[Opening Data to process section]

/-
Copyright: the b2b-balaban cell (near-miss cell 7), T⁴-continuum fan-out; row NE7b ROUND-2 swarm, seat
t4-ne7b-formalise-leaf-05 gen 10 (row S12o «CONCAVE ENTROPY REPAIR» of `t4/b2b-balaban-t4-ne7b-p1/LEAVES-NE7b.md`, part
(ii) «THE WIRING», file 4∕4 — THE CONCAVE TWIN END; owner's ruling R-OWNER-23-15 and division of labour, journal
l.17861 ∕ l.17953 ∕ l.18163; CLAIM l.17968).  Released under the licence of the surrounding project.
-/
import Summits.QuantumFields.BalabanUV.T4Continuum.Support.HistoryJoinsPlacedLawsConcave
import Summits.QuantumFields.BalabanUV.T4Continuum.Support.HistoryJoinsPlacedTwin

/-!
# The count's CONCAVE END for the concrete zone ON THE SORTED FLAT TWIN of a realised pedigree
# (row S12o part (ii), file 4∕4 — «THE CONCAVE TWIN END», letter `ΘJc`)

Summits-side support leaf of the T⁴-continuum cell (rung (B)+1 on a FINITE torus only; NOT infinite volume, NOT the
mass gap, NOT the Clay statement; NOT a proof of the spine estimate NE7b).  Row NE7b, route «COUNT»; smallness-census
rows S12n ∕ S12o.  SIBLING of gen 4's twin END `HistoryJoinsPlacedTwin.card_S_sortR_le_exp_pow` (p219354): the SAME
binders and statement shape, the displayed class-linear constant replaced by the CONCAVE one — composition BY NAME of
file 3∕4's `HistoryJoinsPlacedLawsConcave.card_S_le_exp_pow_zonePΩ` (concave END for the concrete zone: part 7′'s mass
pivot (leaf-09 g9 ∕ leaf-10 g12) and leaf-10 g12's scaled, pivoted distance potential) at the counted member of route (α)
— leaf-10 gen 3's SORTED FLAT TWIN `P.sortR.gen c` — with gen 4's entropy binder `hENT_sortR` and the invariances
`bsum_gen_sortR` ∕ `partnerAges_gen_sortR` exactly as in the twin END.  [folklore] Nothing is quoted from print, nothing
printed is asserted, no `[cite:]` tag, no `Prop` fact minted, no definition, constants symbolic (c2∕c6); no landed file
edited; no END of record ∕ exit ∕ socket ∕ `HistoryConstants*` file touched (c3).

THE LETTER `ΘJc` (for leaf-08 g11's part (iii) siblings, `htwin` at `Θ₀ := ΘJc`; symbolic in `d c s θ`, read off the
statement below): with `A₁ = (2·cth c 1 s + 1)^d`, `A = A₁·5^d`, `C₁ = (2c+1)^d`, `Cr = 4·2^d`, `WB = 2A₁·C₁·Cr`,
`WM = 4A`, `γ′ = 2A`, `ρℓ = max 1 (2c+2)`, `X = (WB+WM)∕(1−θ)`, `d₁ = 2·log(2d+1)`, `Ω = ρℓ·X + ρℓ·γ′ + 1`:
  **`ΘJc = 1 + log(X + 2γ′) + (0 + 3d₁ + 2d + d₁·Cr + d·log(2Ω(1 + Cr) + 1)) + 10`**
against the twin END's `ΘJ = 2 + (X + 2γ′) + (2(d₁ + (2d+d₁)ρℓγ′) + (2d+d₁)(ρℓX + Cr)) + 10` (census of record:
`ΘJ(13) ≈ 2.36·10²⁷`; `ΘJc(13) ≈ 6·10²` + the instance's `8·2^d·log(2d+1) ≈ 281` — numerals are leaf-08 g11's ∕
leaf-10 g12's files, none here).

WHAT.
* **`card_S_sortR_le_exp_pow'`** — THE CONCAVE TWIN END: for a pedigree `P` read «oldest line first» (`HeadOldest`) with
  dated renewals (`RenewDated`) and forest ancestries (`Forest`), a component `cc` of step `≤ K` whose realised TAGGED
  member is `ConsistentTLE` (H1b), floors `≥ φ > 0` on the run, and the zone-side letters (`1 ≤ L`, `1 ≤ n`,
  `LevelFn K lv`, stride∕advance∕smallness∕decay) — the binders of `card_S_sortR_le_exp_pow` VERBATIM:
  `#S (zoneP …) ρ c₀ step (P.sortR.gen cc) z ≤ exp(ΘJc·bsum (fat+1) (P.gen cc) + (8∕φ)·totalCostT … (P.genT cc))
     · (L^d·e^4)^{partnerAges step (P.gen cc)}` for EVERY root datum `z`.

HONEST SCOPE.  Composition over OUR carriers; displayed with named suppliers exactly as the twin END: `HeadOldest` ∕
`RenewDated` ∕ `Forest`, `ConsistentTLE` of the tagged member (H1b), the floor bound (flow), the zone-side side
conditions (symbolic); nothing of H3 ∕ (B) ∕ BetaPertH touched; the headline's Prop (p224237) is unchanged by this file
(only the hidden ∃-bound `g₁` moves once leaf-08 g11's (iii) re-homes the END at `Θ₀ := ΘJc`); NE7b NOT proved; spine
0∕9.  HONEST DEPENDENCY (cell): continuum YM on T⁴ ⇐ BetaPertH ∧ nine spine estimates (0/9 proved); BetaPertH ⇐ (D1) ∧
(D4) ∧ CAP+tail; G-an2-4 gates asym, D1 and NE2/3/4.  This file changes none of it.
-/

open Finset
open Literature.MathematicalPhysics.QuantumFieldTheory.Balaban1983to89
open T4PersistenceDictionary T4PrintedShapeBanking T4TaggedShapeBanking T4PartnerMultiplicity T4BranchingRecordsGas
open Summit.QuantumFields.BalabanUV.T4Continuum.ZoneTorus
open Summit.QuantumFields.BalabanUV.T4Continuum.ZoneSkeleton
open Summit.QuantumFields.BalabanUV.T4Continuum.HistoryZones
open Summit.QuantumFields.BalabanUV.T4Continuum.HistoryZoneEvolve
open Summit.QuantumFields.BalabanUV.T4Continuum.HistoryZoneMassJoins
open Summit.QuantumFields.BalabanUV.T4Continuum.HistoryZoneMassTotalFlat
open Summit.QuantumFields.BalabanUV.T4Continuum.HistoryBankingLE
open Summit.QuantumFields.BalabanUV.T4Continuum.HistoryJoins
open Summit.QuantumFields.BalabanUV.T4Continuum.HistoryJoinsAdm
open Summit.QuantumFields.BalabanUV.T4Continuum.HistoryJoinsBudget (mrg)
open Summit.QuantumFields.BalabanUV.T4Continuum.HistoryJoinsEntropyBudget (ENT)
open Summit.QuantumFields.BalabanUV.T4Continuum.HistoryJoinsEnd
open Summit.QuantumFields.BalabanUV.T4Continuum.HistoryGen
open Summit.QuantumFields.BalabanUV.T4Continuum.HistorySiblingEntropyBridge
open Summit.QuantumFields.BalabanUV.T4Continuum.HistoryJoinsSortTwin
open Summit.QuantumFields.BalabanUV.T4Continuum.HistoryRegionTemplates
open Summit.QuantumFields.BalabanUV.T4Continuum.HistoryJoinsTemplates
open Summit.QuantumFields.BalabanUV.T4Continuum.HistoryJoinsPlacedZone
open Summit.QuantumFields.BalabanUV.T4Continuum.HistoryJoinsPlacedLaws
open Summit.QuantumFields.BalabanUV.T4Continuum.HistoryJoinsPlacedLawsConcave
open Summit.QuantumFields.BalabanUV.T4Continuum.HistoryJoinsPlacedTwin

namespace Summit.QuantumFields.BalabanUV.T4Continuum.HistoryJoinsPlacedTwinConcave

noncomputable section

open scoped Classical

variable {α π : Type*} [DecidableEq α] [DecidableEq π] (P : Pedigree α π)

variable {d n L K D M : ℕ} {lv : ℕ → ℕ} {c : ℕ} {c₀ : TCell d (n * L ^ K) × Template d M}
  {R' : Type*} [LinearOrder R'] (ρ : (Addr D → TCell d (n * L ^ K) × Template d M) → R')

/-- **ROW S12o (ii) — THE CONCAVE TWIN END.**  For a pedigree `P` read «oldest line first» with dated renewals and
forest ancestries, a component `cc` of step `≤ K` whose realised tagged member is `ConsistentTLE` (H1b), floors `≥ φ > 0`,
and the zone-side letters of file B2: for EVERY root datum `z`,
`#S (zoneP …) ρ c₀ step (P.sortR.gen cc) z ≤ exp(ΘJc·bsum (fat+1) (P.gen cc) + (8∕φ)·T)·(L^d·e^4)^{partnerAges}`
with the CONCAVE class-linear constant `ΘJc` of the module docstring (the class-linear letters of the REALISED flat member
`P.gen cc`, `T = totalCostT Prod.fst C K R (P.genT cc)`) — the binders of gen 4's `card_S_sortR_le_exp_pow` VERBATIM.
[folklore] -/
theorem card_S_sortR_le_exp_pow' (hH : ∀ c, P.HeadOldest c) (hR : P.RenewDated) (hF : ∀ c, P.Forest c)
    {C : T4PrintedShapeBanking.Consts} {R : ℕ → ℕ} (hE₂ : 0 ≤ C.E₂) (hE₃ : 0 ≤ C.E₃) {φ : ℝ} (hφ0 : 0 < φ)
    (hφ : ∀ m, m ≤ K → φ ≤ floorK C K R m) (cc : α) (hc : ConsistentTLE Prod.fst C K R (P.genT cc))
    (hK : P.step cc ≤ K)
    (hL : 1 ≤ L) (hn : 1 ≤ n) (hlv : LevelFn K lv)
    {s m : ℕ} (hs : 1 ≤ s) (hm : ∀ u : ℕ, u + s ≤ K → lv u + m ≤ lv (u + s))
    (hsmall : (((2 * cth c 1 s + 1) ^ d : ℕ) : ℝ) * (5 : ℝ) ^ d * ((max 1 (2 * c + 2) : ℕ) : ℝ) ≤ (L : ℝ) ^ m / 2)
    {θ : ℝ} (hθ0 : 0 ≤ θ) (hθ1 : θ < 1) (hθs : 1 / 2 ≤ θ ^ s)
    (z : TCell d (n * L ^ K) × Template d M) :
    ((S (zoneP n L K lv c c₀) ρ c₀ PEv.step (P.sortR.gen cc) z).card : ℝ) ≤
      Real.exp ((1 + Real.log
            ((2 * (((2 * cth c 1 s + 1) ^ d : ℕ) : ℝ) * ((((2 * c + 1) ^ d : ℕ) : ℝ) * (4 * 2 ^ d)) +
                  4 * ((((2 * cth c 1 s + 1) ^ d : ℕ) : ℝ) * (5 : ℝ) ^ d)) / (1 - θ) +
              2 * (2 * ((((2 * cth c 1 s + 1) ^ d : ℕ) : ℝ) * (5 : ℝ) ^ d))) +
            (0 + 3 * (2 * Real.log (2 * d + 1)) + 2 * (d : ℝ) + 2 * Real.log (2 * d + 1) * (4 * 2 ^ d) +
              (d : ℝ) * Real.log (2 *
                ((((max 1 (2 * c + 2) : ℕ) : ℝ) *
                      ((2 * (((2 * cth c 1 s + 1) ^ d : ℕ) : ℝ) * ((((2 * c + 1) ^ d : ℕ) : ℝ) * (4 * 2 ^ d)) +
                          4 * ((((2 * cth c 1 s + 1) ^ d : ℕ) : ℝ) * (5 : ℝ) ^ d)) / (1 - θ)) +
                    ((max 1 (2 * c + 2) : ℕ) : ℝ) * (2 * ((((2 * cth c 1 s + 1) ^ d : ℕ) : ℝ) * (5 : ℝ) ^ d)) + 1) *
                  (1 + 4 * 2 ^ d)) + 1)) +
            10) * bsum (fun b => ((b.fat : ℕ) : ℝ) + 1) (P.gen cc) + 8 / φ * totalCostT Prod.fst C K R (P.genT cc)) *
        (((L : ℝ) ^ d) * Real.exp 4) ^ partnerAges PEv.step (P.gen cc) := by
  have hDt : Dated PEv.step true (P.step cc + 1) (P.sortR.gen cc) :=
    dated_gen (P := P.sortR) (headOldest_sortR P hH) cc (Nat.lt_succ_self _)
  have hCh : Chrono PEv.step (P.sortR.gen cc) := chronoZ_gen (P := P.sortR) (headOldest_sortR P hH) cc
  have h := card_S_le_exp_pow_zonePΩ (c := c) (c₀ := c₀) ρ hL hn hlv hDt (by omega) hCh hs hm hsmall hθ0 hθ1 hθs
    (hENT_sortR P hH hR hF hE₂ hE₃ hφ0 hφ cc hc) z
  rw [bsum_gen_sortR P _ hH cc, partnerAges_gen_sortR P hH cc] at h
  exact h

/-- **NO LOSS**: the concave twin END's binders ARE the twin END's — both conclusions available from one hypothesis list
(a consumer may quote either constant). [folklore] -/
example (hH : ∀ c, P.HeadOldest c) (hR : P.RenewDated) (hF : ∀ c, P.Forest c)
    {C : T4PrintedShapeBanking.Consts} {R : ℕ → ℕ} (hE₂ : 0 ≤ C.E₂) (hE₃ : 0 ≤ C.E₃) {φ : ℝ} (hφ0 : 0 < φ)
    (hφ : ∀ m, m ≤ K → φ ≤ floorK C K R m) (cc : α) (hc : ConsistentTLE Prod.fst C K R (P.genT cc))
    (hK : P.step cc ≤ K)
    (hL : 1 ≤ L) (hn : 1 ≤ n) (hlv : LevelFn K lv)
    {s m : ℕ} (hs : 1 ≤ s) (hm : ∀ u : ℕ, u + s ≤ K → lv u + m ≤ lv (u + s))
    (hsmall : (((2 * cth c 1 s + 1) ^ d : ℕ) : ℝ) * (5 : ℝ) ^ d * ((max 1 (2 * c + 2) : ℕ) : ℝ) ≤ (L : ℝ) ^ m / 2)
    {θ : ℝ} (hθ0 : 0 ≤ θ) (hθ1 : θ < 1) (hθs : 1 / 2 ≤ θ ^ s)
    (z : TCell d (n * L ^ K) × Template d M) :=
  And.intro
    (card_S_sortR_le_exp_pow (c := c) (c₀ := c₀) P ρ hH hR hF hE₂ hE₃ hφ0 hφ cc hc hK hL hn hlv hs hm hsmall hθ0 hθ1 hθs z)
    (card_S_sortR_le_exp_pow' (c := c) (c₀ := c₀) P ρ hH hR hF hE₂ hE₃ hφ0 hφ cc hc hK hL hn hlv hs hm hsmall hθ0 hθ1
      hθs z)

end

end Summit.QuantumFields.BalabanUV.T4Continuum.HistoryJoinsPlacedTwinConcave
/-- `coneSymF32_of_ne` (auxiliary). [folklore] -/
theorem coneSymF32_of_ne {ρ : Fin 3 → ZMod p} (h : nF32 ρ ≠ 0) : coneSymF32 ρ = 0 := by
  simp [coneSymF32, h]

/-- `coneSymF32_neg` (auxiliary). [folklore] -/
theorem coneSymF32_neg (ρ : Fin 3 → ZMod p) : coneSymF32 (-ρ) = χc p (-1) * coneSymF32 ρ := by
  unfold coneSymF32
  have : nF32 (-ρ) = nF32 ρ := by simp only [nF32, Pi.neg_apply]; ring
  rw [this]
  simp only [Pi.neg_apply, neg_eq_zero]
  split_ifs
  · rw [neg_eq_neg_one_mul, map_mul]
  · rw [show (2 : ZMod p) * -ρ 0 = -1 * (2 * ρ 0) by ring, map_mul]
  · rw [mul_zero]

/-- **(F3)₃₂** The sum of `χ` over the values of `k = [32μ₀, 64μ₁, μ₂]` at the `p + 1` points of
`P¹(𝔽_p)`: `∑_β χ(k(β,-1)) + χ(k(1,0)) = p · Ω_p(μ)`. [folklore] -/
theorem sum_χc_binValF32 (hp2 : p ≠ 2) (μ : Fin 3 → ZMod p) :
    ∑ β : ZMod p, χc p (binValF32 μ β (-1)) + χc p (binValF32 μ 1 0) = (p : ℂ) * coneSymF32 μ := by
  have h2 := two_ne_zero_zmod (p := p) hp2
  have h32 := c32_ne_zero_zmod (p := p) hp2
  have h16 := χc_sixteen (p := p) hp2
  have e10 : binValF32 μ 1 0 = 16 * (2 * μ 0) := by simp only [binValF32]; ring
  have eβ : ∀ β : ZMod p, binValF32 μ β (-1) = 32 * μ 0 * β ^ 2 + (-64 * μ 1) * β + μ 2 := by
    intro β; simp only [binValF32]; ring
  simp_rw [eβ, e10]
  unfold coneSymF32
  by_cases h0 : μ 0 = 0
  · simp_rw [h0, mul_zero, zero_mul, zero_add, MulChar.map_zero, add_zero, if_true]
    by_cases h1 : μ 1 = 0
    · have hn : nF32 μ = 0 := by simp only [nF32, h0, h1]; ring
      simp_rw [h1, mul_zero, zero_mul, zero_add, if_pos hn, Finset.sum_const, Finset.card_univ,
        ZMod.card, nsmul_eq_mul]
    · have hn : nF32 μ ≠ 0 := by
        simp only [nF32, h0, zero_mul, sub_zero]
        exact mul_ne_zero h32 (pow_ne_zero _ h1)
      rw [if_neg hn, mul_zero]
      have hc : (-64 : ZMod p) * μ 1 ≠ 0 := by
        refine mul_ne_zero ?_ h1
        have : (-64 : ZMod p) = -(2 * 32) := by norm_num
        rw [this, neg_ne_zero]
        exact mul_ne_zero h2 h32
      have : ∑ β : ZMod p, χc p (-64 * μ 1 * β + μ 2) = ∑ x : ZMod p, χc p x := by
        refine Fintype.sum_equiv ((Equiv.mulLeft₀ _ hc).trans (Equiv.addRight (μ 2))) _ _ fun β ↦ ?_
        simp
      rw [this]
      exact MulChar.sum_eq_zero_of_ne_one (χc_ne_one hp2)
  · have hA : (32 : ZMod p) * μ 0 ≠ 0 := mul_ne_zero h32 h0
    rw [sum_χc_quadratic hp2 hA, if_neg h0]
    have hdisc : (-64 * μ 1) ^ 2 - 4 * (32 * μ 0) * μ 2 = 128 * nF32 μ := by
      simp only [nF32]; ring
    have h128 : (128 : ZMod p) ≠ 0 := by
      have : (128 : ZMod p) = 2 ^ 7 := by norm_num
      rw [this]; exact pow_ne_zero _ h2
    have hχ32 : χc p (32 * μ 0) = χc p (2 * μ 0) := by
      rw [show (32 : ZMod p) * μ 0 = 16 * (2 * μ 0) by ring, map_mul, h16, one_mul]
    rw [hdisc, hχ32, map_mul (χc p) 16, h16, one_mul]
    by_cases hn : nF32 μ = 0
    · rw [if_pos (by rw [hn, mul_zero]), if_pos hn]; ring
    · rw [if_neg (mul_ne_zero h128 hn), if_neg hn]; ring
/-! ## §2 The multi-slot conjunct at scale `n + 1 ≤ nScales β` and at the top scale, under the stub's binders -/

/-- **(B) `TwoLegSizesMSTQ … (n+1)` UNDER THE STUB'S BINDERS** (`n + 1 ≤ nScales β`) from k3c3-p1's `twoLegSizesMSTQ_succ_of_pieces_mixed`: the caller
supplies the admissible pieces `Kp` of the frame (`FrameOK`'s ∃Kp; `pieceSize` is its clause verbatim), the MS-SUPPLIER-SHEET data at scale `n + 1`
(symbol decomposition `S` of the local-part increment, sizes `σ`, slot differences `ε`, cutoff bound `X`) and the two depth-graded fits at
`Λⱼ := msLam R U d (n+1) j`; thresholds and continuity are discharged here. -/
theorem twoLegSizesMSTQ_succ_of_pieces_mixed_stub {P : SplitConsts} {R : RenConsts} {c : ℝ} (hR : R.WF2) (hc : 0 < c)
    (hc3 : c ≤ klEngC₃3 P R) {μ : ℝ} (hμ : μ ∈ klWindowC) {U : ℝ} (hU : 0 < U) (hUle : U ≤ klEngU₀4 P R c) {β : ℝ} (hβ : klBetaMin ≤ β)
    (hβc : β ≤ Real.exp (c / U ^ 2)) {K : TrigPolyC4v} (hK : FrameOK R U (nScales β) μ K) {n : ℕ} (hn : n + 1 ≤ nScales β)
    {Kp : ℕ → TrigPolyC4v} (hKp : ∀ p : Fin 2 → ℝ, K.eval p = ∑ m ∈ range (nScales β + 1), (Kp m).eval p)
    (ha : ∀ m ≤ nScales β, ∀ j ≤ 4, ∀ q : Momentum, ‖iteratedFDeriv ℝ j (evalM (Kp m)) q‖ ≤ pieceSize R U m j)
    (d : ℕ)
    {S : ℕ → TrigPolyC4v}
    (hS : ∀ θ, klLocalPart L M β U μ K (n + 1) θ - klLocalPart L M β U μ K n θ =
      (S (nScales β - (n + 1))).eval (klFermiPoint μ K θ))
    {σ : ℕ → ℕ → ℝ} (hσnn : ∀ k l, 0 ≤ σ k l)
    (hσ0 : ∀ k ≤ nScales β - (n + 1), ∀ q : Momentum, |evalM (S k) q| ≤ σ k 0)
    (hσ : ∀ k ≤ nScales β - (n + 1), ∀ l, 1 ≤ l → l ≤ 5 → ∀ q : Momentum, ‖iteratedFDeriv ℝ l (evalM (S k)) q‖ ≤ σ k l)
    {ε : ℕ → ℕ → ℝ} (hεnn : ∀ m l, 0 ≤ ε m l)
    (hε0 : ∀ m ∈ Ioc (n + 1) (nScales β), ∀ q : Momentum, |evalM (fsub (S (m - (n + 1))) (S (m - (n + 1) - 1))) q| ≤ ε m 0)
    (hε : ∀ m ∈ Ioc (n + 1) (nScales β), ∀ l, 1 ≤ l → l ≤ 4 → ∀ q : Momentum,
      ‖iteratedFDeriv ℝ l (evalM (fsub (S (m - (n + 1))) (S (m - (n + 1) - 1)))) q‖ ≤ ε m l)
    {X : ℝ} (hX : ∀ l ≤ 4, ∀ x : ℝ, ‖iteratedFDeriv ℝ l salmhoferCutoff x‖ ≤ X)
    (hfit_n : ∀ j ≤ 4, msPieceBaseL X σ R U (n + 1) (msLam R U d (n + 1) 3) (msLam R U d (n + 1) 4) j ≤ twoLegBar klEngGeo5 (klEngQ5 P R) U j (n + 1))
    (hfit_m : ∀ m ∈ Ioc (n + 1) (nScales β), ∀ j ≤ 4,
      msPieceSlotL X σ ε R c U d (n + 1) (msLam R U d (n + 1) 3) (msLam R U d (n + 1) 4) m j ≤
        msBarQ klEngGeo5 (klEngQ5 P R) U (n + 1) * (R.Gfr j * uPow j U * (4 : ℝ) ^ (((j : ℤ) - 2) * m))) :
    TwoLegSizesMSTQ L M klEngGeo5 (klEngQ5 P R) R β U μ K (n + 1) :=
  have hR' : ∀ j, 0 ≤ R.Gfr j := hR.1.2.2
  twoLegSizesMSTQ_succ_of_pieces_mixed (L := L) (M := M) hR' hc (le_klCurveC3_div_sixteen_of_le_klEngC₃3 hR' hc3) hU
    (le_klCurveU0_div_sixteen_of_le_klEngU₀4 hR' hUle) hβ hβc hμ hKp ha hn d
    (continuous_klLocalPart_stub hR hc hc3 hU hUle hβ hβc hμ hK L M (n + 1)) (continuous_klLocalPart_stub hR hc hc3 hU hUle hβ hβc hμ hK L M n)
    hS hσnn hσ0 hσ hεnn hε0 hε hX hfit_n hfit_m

[Closing Data to process section]

**Work instructions**
Using the records above, set down exactly the lines from the one with "Composition over OUR" through the one with "open Summit.QuantumFields.BalabanUV.T4Continuum.ZoneSkeleton", inclusive, and nothing more.

**The completed task**
HONEST SCOPE.  Composition over OUR carriers; displayed with named suppliers exactly as the twin END: `HeadOldest` ∕
`RenewDated` ∕ `Forest`, `ConsistentTLE` of the tagged member (H1b), the floor bound (flow), the zone-side side
conditions (symbolic); nothing of H3 ∕ (B) ∕ BetaPertH touched; the headline's Prop (p224237) is unchanged by this file
(only the hidden ∃-bound `g₁` moves once leaf-08 g11's (iii) re-homes the END at `Θ₀ := ΘJc`); NE7b NOT proved; spine
0∕9.  HONEST DEPENDENCY (cell): continuum YM on T⁴ ⇐ BetaPertH ∧ nine spine estimates (0/9 proved); BetaPertH ⇐ (D1) ∧
(D4) ∧ CAP+tail; G-an2-4 gates asym, D1 and NE2/3/4.  This file changes none of it.
-/

open Finset
open Literature.MathematicalPhysics.QuantumFieldTheory.Balaban1983to89
open T4PersistenceDictionary T4PrintedShapeBanking T4TaggedShapeBanking T4PartnerMultiplicity T4BranchingRecordsGas
open Summit.QuantumFields.BalabanUV.T4Continuum.ZoneTorus
open Summit.QuantumFields.BalabanUV.T4Continuum.ZoneSkeleton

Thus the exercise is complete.